MOBILIDADE

Terminal de ônibus em Santa Luzia para 20 mil passageiros por dia deve ficar pronto em julho de 2027

Investimento na obra da Grande BH é de R$ 24 milhões

Ana Luísa Ribeiro
aribeiro@hojeemdia.com.br
Publicado em 09/04/2026 às 16:38.Atualizado em 09/04/2026 às 16:57.
Novo terminal seguirá o modelo já utilizado em corredores de transporte da capital, com plataformas elevadas semelhantes às das avenidas Cristiano Machado (Maurício Vieira/Arquivo Hoje em Dia)
Novo terminal seguirá o modelo já utilizado em corredores de transporte da capital, com plataformas elevadas semelhantes às das avenidas Cristiano Machado (Maurício Vieira/Arquivo Hoje em Dia)

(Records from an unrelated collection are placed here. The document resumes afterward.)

/-
Copyright: the b2b-balaban T⁴-continuum CRUX team, row NE7b OWNER lineage `t4-ne7b-p1` (gen 146). Project licence.
-/
import Summits.QuantumFields.BalabanUV.T4Continuum.Spine.NE7b.SupWeightedSlotTools

/-!
# TOOLS FOR THE WEIGHTED FIVE-POINT SLOT LETTERS (SCOPING-d17 §F, F13–F17: the order-5 analogue of (661)).  The weighted slot letters of
# `M₅′` ((687)) sum each of its 52 terms over FOUR free indices against the full-graph weight `W = Π_{10 pairs} ϑ`.  Typed here abstractly
# (Mathlib + (649) only): (§1) LEAF-FIRST FACTORISATIONS of fourfold sums — four single levels (`sum4_le`), two single levels followed by a
# double level (`sum4_le_pair_last`: the `U‴`-triple summed last against its `ϑ₂`-letter), a double level followed by two single levels
# (`sum4_le_pair_first`); (§2) the two-index weighted Cauchy–Schwarz (`sum2_sqrt_mul_le_letters`, (649) §2 on `ι × ι`); (§3) the ten-factor
# monotonicity `prod10_le` (the pure `K5` term: `W ≤ Πϑ₂`); (§4) the binder permutations of a fourfold sum (each term is summed in the
# order its tree dictates) (row NE7b, node U5c; Mathlib ∕ (649) only; [folklore]).

Cell `pub-balaban`, sub-cell `t4`, spine estimate NE7b (`T4WeightBudget.RelWeightBound`; the cell's OWN estimate — NOT PRINTED in
[Bałaban 1983–89], NOT PROVED).  Crux-route work under `Spine/NE7b/` by the row OWNER (`t4-ne7b-p1` gen 146, file (689)) under FREEZE
(0)'s crux-prover clause; NOTHING of Bałaban's is named as a Lean object, valued or asserted; no `T4Continuum/Support` leaf typed; no
`def`, no notation; zero `sorry`.  Imports (BY NAME): the OWNER's (649) `…SupWeightedSlotTools` (Mathlib through it).

WHAT IS PROVED ([folklore]): §1 **`sum4_le`**, **`sum4_le_pair_last`**, **`sum4_le_pair_first`**; §2 **`sum2_sqrt_mul_le_letters`**; §3 `prod10_le`;
§4 `sum4_perm_*` (21 binder permutations; the two rotations `2013`, `3012` are (538)'s `sum4_rot3`∕`sum4_rot4`); §5 toy.

HONEST (what this is NOT).  Abstract inequalities only; the five weighted slot letters of `M₅′` are the next files; scalar skeleton ((A3),
NC-NE7b-α UNRULED); nothing of Bałaban's asserted.  BY-NAME EFFECT ON THE WALL: NONE.  NE7b NOT PRINTED ∕ NOT PROVED; spine PROVED 0∕9; rung
(B)+1 — the programme's measures remain FINITE-torus statements; NOT the mass gap, NOT Clay.  HONEST DEPENDENCY: continuum YM on T⁴ ⇐ BetaPertH
∧ nine spine estimates (0∕9 proved); BetaPertH ⇐ (D1) ∧ (D4) ∧ CAP+tail; G-an2-4 gates asym, D1 and NE2∕3∕4.
-/

set_option autoImplicit false

noncomputable section

namespace Summit.QuantumFields.BalabanUV.T4Continuum.NE7b.SupWeightedFivePointTools

open Finset Real
open scoped BigOperators
open SupWeightedSlotTools (sum_sqrt_mul_le_letters)

variable {ι : Type} [Fintype ι]

/-! ## §1. Fourfold sums: leaf-first factorisations -/

/-- **FOUR SINGLE LEVELS**: `Σ_yΣ_zΣ_tΣ_s K·a_y·b_{yz}·c_{yzt}·d_{yzts} ≤ K·A·B·C·E` under row bounds at each level. [folklore] -/
theorem sum4_le {K A B C E : ℝ} {a : ι → ℝ} {b : ι → ι → ℝ} {c : ι → ι → ι → ℝ} {d : ι → ι → ι → ι → ℝ} (hK : 0 ≤ K)
    (ha : ∀ y, 0 ≤ a y) (hb : ∀ y z, 0 ≤ b y z) (hc : ∀ y z t, 0 ≤ c y z t) (hB0 : 0 ≤ B) (hC0 : 0 ≤ C) (hE0 : 0 ≤ E)
    (hA : ∑ y, a y ≤ A) (hB : ∀ y, ∑ z, b y z ≤ B) (hC : ∀ y z, ∑ t, c y z t ≤ C) (hE : ∀ y z t, ∑ s, d y z t s ≤ E) :
    ∑ y, ∑ z, ∑ t, ∑ s, K * (a y * (b y z * (c y z t * d y z t s))) ≤ K * (A * (B * (C * E))) := by
  calc ∑ y, ∑ z, ∑ t, ∑ s, K * (a y * (b y z * (c y z t * d y z t s)))
      _ = ∑ y, ∑ z, ∑ t, K * (a y * (b y z * (c y z t * ∑ s, d y z t s))) := by simp only [mul_sum]
      _ ≤ ∑ y, ∑ z, ∑ t, K * (a y * (b y z * (c y z t * E))) :=
          sum_le_sum fun y _ => sum_le_sum fun z _ => sum_le_sum fun t _ => mul_le_mul_of_nonneg_left (mul_le_mul_of_nonneg_left
            (mul_le_mul_of_nonneg_left (mul_le_mul_of_nonneg_left (hE y z t) (hc y z t)) (hb y z)) (ha y)) hK
      _ = ∑ y, ∑ z, K * (a y * (b y z * ((∑ t, c y z t) * E))) := by simp only [mul_sum, sum_mul]
      _ ≤ ∑ y, ∑ z, K * (a y * (b y z * (C * E))) :=
          sum_le_sum fun y _ => sum_le_sum fun z _ => mul_le_mul_of_nonneg_left (mul_le_mul_of_nonneg_left
            (mul_le_mul_of_nonneg_left (mul_le_mul_of_nonneg_right (hC y z) hE0) (hb y z)) (ha y)) hK
      _ = ∑ y, K * (a y * ((∑ z, b y z) * (C * E))) := by simp only [mul_sum, sum_mul]
      _ ≤ ∑ y, K * (a y * (B * (C * E))) :=
          sum_le_sum fun y _ => mul_le_mul_of_nonneg_left (mul_le_mul_of_nonneg_left (mul_le_mul_of_nonneg_right (hB y)
            (mul_nonneg hC0 hE0)) (ha y)) hK
      _ = K * ((∑ y, a y) * (B * (C * E))) := by simp only [mul_sum, sum_mul]
      _ ≤ K * (A * (B * (C * E))) := mul_le_mul_of_nonneg_left (mul_le_mul_of_nonneg_right hA (mul_nonneg hB0 (mul_nonneg hC0 hE0))) hK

A construção de um novo terminal metropolitano em Santa Luzia, na Grande BH, foi autorizada nesta quinta-feira (9), com previsão de atender cerca de 20 mil passageiros por dia. O projeto será implantado na avenida Raul Teixeira da Costa, com investimento total de R$ 24 milhões e prazo de até 16 meses para conclusão, ou seja, julho de 2027.

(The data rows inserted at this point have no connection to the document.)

/-- **A3 (K0b-free variant; STUB-PLAN rev 18 S74/S75).** Without `Λ_𝒪`-torsion-freeness of `I.H`, k1-g12's `ker_iff_torsion` gives only
«`𝒸 x = 0 ⇒ x` is `S`-torsion» (`S = Λ_𝒪`).  If `locd₂` is `S`-semilinear (LIN-X / LIN-C₀) and `𝔉` has no `S`-torsion either (print: `H¹_Iw(ℚ₂, T)`
is `Λ`-torsion-free since `E(ℚ_{2,∞})[2^∞] = 0`), the conclusion `N₂ = ⊥` persists. -/
theorem fst_eq_bot_of_deepHalf_of_torsion {S : Type u'} [Ring S] [Module S F] [Module S H] [SMulCommClass S R F]
    [NoZeroSMulDivisors R F] [NoZeroSMulDivisors S F] (pair : F × PS →+ M) (locd₂ : H →+ F) (locdS : H →+ PS)
    (hlocd₂ : ∀ (b : S) (x : H), locd₂ (b • x) = b • locd₂ x) (N₂ : Submodule R F)
    (hKER : ∀ t ∈ N₂, pair (t, 0) = 0)
    (hDH : ∀ t : F × PS, pair t = 0 → ∃ a : R, a ≠ 0 ∧ ∃ x : H, a • t = (locd₂ x, locdS x))
    (hS : ∀ x : H, locd₂ x ∈ N₂ → ∃ b : S, b ≠ 0 ∧ b • x = 0) : N₂ = ⊥ := by
  refine (Submodule.eq_bot_iff N₂).2 fun t ht ↦ ?_
  obtain ⟨a, ha, x, hx⟩ := hDH (t, 0) (hKER t ht)
  have h1 : a • t = locd₂ x := by simpa using congrArg Prod.fst hx
  have hxN : locd₂ x ∈ N₂ := h1 ▸ N₂.smul_mem a ht
  obtain ⟨b, hb, hbx⟩ := hS x hxN
  have h2 : b • (a • t) = 0 := by rw [h1, ← hlocd₂, hbx, map_zero]
  rw [smul_comm] at h2
  have h3 : b • t = 0 := (eq_zero_or_eq_zero_of_smul_eq_zero h2).resolve_left ha
  exact (eq_zero_or_eq_zero_of_smul_eq_zero h3).resolve_left hb

/-- **A4 (the trap, as a refutation).** ONE nonzero `t ∈ N₂` (print: `ker Col⁺ = ann(E⁺_∞) ≅ Λ ≠ 0`), (KER) and `𝔖⁺ = 0` make the N5 binder
`hDH` FALSE for the signed pair on the unreduced `𝔉 × P_S`. -/
theorem not_deepHalf_of_exists_mem_ne_zero [NoZeroSMulDivisors R F] (pair : F × PS →+ M) (locd₂ : H →+ F) (locdS : H →+ PS)
    (N₂ : Submodule R F)
    (hKER : ∀ t ∈ N₂, pair (t, 0) = 0)
    (hS : ∀ x : H, locd₂ x ∈ N₂ → x = 0)
    (ht : ∃ t ∈ N₂, t ≠ 0) :
    ¬ (∀ t : F × PS, pair t = 0 → ∃ a : R, a ≠ 0 ∧ ∃ x : H, a • t = (locd₂ x, locdS x)) := by
  intro hDH
  obtain ⟨t, htN, ht0⟩ := ht
  exact ht0 ((Submodule.eq_bot_iff N₂).1 (fst_eq_bot_of_deepHalf pair locd₂ locdS N₂ hKER hDH hS) t htN)

/-- A4, K0b-free. -/
theorem not_deepHalf_of_exists_mem_ne_zero_of_torsion {S : Type u'} [Ring S] [Module S F] [Module S H] [SMulCommClass S R F]
    [NoZeroSMulDivisors R F] [NoZeroSMulDivisors S F] (pair : F × PS →+ M) (locd₂ : H →+ F) (locdS : H →+ PS)
    (hlocd₂ : ∀ (b : S) (x : H), locd₂ (b • x) = b • locd₂ x) (N₂ : Submodule R F)
    (hKER : ∀ t ∈ N₂, pair (t, 0) = 0)
    (hS : ∀ x : H, locd₂ x ∈ N₂ → ∃ b : S, b ≠ 0 ∧ b • x = 0)
    (ht : ∃ t ∈ N₂, t ≠ 0) :
    ¬ (∀ t : F × PS, pair t = 0 → ∃ a : R, a ≠ 0 ∧ ∃ x : H, a • t = (locd₂ x, locdS x)) := by
  intro hDH
  obtain ⟨t, htN, ht0⟩ := ht
  exact ht0 ((Submodule.eq_bot_iff N₂).1
    (fst_eq_bot_of_deepHalf_of_torsion pair locd₂ locdS hlocd₂ N₂ hKER hDH hS) t htN)

end NoGo

section Necessary

variable {A : Type u} [CommRing A] {P₀ : Type v} [AddCommGroup P₀] [Module A P₀] {PS : Type v} [AddCommGroup PS] [Module A PS]
  {P : Type v} [AddCommGroup P] [Module A P] {H : Type w} [AddCommGroup H] {M : Type x} [AddCommGroup M]

/-- **A5 (`hπker` is NECESSARY).** In the currency of g16 `CharIdealLambda.deepHalfSigma_of_relaxed`: a coarsening `π : P₀ × P_S → P` (so
`locd = π ∘ loc'`) into an `A`-torsion-free `P` on which (DH) holds for a pair killing `π (N₂ × 0)` ((KER) transported by `hcompat`), with the
strict part «`π (loc' x) ∈ π (N₂ × 0) → x = 0`» zero, must kill `N₂ × 0`.  So `ann(E⁺) × 0 ≤ ker π` is forced: the cut `P := 𝔉₂ ⧸ ann((⨆E⁺)ⁿ) × P_S`
of `SKELETON-V2-CUT-g16` is the FINEST admissible currency, not a choice. -/
theorem forall_pi_inl_eq_zero_of_deepHalf [NoZeroSMulDivisors A P] (π : (P₀ × PS) →ₗ[A] P) (pair : P →+ M) (loc' : H →+ P₀ × PS)
    (N₂ : Submodule A P₀)
    (hKER : ∀ t ∈ N₂, pair (π (t, 0)) = 0)
    (hDH : ∀ z : P, pair z = 0 → ∃ a : A, a ≠ 0 ∧ ∃ x : H, a • z = π (loc' x))
    (hS : ∀ x : H, π (loc' x) ∈ (N₂.prod ⊥).map π → x = 0) :
    ∀ t ∈ N₂, π (t, 0) = 0 := by
  have hbot := eq_bot_of_deepHalf pair (π.toAddMonoidHom.comp loc') ((N₂.prod ⊥).map π) ?_ ?_ ?_
  · intro t ht
    exact (Submodule.eq_bot_iff _).1 hbot _ (Submodule.mem_map_of_mem (Submodule.mem_prod.2 ⟨ht, (Submodule.mem_bot A).2 rfl⟩))
  · rintro _ ⟨y, hy, rfl⟩
    obtain ⟨hy1, hy2⟩ := Submodule.mem_prod.1 hy
    have : y = (y.1, 0) := Prod.ext rfl ((Submodule.mem_bot A).1 hy2)
    rw [this]
    exact hKER y.1 hy1
  · intro z hz
    simpa using hDH z hz
  · intro x hx
    exact hS x (by simpa using hx)

end Necessary

section NecessaryTree

/-! ### A5 in the TREE's currency (binders of `CharIdealLambda.deepHalfSigma_of_relaxed` verbatim: `c₂ cS loc₂ locS Eplus Sg hSg π pair hcompat loc'`).
(KER) for `pair ∘ π` on `ann(Eplus) × 0` is DERIVED from `hcompat` + `hSg` (strict classes are plus at 2); torsion-freeness is asked only of
the elements `π (t, 0)` (the 2-adic share `Λⁿ`; `P_S` may have torsion). -/

variable {A : Type u} [CommRing A] {P₀ PS D₂ DS P H SelRel : Type v}
  [AddCommGroup P₀] [Module A P₀] [AddCommGroup PS] [Module A PS] [AddCommGroup D₂] [Module A D₂]
  [AddCommGroup DS] [Module A DS] [AddCommGroup P] [Module A P] [AddCommGroup H] [Module A H]
  [AddCommGroup SelRel] [Module A SelRel]

/-- **A5′ (`hπker` is NECESSARY, tree currency).** If (DH) holds for the coarsened `pair`/`locd = π ∘ loc'` fed to N5, the 2-adic images `π (t,0)`
are `A`-torsion-free, and the strict part over `π (ann(Eplus) × 0)` vanishes (`𝔖⁺ = 0`, V2A §5 (c)), then `π` kills `ann(Eplus) × 0` — i.e. the
hypothesis `hπker` of `deepHalfSigma_of_relaxed` was forced. -/
theorem hπker_necessary
    (c₂ : P₀ →ₗ[A] CharacterModule D₂) (cS : PS →ₗ[A] CharacterModule DS)
    (loc₂ : SelRel →ₗ[A] D₂) (locS : SelRel →ₗ[A] DS) (Eplus : Submodule A D₂)
    (Sg : Submodule A SelRel) (hSg : ∀ s, s ∈ Sg ↔ loc₂ s ∈ Eplus)
    (π : (P₀ × PS) →ₗ[A] P) (pair : P →ₗ[A] CharacterModule Sg)
    (hcompat : ∀ (t : P₀ × PS) (s : Sg), pair (π t) s = c₂ t.1 (loc₂ s) + cS t.2 (locS s))
    (loc' : H →ₗ[A] P₀ × PS)
    (hTF : ∀ (a : A) (t : P₀), a ≠ 0 → a • π (t, 0) = 0 → π (t, 0) = 0)
    (hDH : ∀ z : P, pair z = 0 → ∃ a : A, a ≠ 0 ∧ ∃ x : H, a • z = π (loc' x))
    (hS : ∀ (x : H) (t : P₀), (∀ e ∈ Eplus, c₂ t e = 0) → π (loc' x) = π (t, 0) → x = 0) :
    ∀ h₂ : P₀, (∀ e ∈ Eplus, c₂ h₂ e = 0) → π (h₂, 0) = 0 := by
  intro h₂ hh₂
  have hKER : pair (π (h₂, 0)) = 0 := by
    ext s
    rw [hcompat, map_zero, hh₂ _ ((hSg s).1 s.2), zero_add]
    rfl
  obtain ⟨a, ha, x, hx⟩ := hDH _ hKER
  -- `a • π (h₂,0) = π (a • h₂, 0)` and `a • h₂ ∈ ann(Eplus)`
  have hmem : ∀ e ∈ Eplus, c₂ (a • h₂) e = 0 := fun e he ↦ by
    rw [map_smul, CharacterModule.smul_apply]; exact hh₂ _ (Eplus.smul_mem a he)
  have hx' : π (loc' x) = π (a • h₂, 0) := by
    rw [← hx, ← map_smul, Prod.smul_mk, smul_zero]
  have hx0 : x = 0 := hS x (a • h₂) hmem hx'
  rw [hx0, map_zero, map_zero] at hx
  exact hTF a h₂ ha hx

A estrutura terá 16 mil metros quadrados e vai operar no modelo tronco-alimentador, integrando linhas de bairros a trajetos de maior alcance, com o objetivo de tornar as viagens mais rápidas e organizadas. A capacidade prevista é de aproximadamente 1,5 mil pessoas por hora nos períodos de pico.

Segundo o governo estadual, a obra marca a retomada da expansão da infraestrutura do transporte metropolitano, após quase uma década sem novos terminais. O último equipamento do tipo foi inaugurado em 2016, também no município.

A proposta é melhorar a mobilidade no Vetor Norte da região metropolitana, reduzindo o tempo de deslocamento até o centro de Belo Horizonte e evitando sobreposição de itinerários. Além da reorganização das linhas, o terminal deve trazer ganhos operacionais, como melhor aproveitamento da frota, mais horários disponíveis e redução na emissão de poluentes.

Como vai funcionar

O novo terminal seguirá o modelo já utilizado em corredores de transporte da capital, com plataformas elevadas semelhantes às das avenidas Cristiano Machado, Pedro I e Antônio Carlos. A lógica do sistema é concentrar a operação em pontos estratégicos, permitindo que linhas alimentadoras levem passageiros dos bairros até o terminal, onde fazem integração com linhas troncais.